» Dataset entries:
--- START ---

import Summits.QuantumAdvantage.QuantumAdvantage.Theses.LinnikCubicClassGroups
import Literature.Uncategorized.DegreeOnePrimesEscapeWithoutProper

/-!
# `DegreeOnePrimesEscape`: the properness hypothesis `M ≠ ⊤` is load-bearing

Negative knowledge for crux `stmt-QuantumAdvantage-11543` (route LinnikCubicClassGroups): the crux
with `M ≠ ⊤` dropped is FALSE (witness `n = 1`, `K = ℚ`, `x = 2`). Refuter work file:
`Summits/QuantumAdvantage/QuantumAdvantage/Cruxes/DegreeOnePrimesEscape/Disproof.lean`.
-/


open scoped NumberField nonZeroDivisors

namespace Summit.QuantumAdvantage.QuantumAdvantage.Theorems.DegreeOnePrimesEscape.Negative

/-- **`M ≠ ⊤` is load-bearing in `DegreeOnePrimesEscape`**: with `M = ⊤` allowed the statement
fails at `n = 1`, `K = ℚ`, `x = 2`, for every exponent `C` (`|d_ℚ|^C = 1 ≤ 2`, `π(2) = 1`, and
nothing escapes `⊤`). [folklore] -/
theorem degreeOnePrimesEscape_false_without_proper : ¬ Literature.Uncategorized.DegreeOnePrimesEscapeWithoutProper := by
  intro h
  obtain ⟨C, hC⟩ := h 1
  have hq : ∀ F : IntermediateField ℚ ℚ, Module.finrank ℚ F ≠ 2 := by
    intro F hF
    have h := F.toSubalgebra.toSubmodule.finrank_le
    simp only [Module.finrank_self] at h
    have h' : Module.finrank ℚ F ≤ 1 := h
    omega
  have key := hC ℚ (Module.finrank_self ℚ) hq 2 (by rw [NumberField.discr_rat]; simp) ⊤
  have hempty : {P : Ideal (𝓞 ℚ) | P.IsPrime ∧ (Ideal.absNorm P).Prime ∧ Ideal.absNorm P ≤ 2 ∧
      ∃ hP : P ∈ nonZeroDivisors (Ideal (𝓞 ℚ)), ClassGroup.mk0 ⟨P, hP⟩ ∉ (⊤ : Subgroup _)} = ∅ := by
    ext P
    simp
  have h2 : Nat.primeCounting 2 = 1 := by decide
  rw [hempty, Set.ncard_empty, h2] at key
  omega

end Summit.QuantumAdvantage.QuantumAdvantage.Theorems.DegreeOnePrimesEscape.Negative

--- END ---

» TASK PROMPT: All lines from the one containing "have key := hC" down to the final line above are to be restated word for word; leave out the rest.

» FINAL ANSWER:
  have key := hC ℚ (Module.finrank_self ℚ) hq 2 (by rw [NumberField.discr_rat]; simp) ⊤
  have hempty : {P : Ideal (𝓞 ℚ) | P.IsPrime ∧ (Ideal.absNorm P).Prime ∧ Ideal.absNorm P ≤ 2 ∧
      ∃ hP : P ∈ nonZeroDivisors (Ideal (𝓞 ℚ)), ClassGroup.mk0 ⟨P, hP⟩ ∉ (⊤ : Subgroup _)} = ∅ := by
    ext P
    simp
  have h2 : Nat.primeCounting 2 = 1 := by decide
  rw [hempty, Set.ncard_empty, h2] at key
  omega

end Summit.QuantumAdvantage.QuantumAdvantage.Theorems.DegreeOnePrimesEscape.Negative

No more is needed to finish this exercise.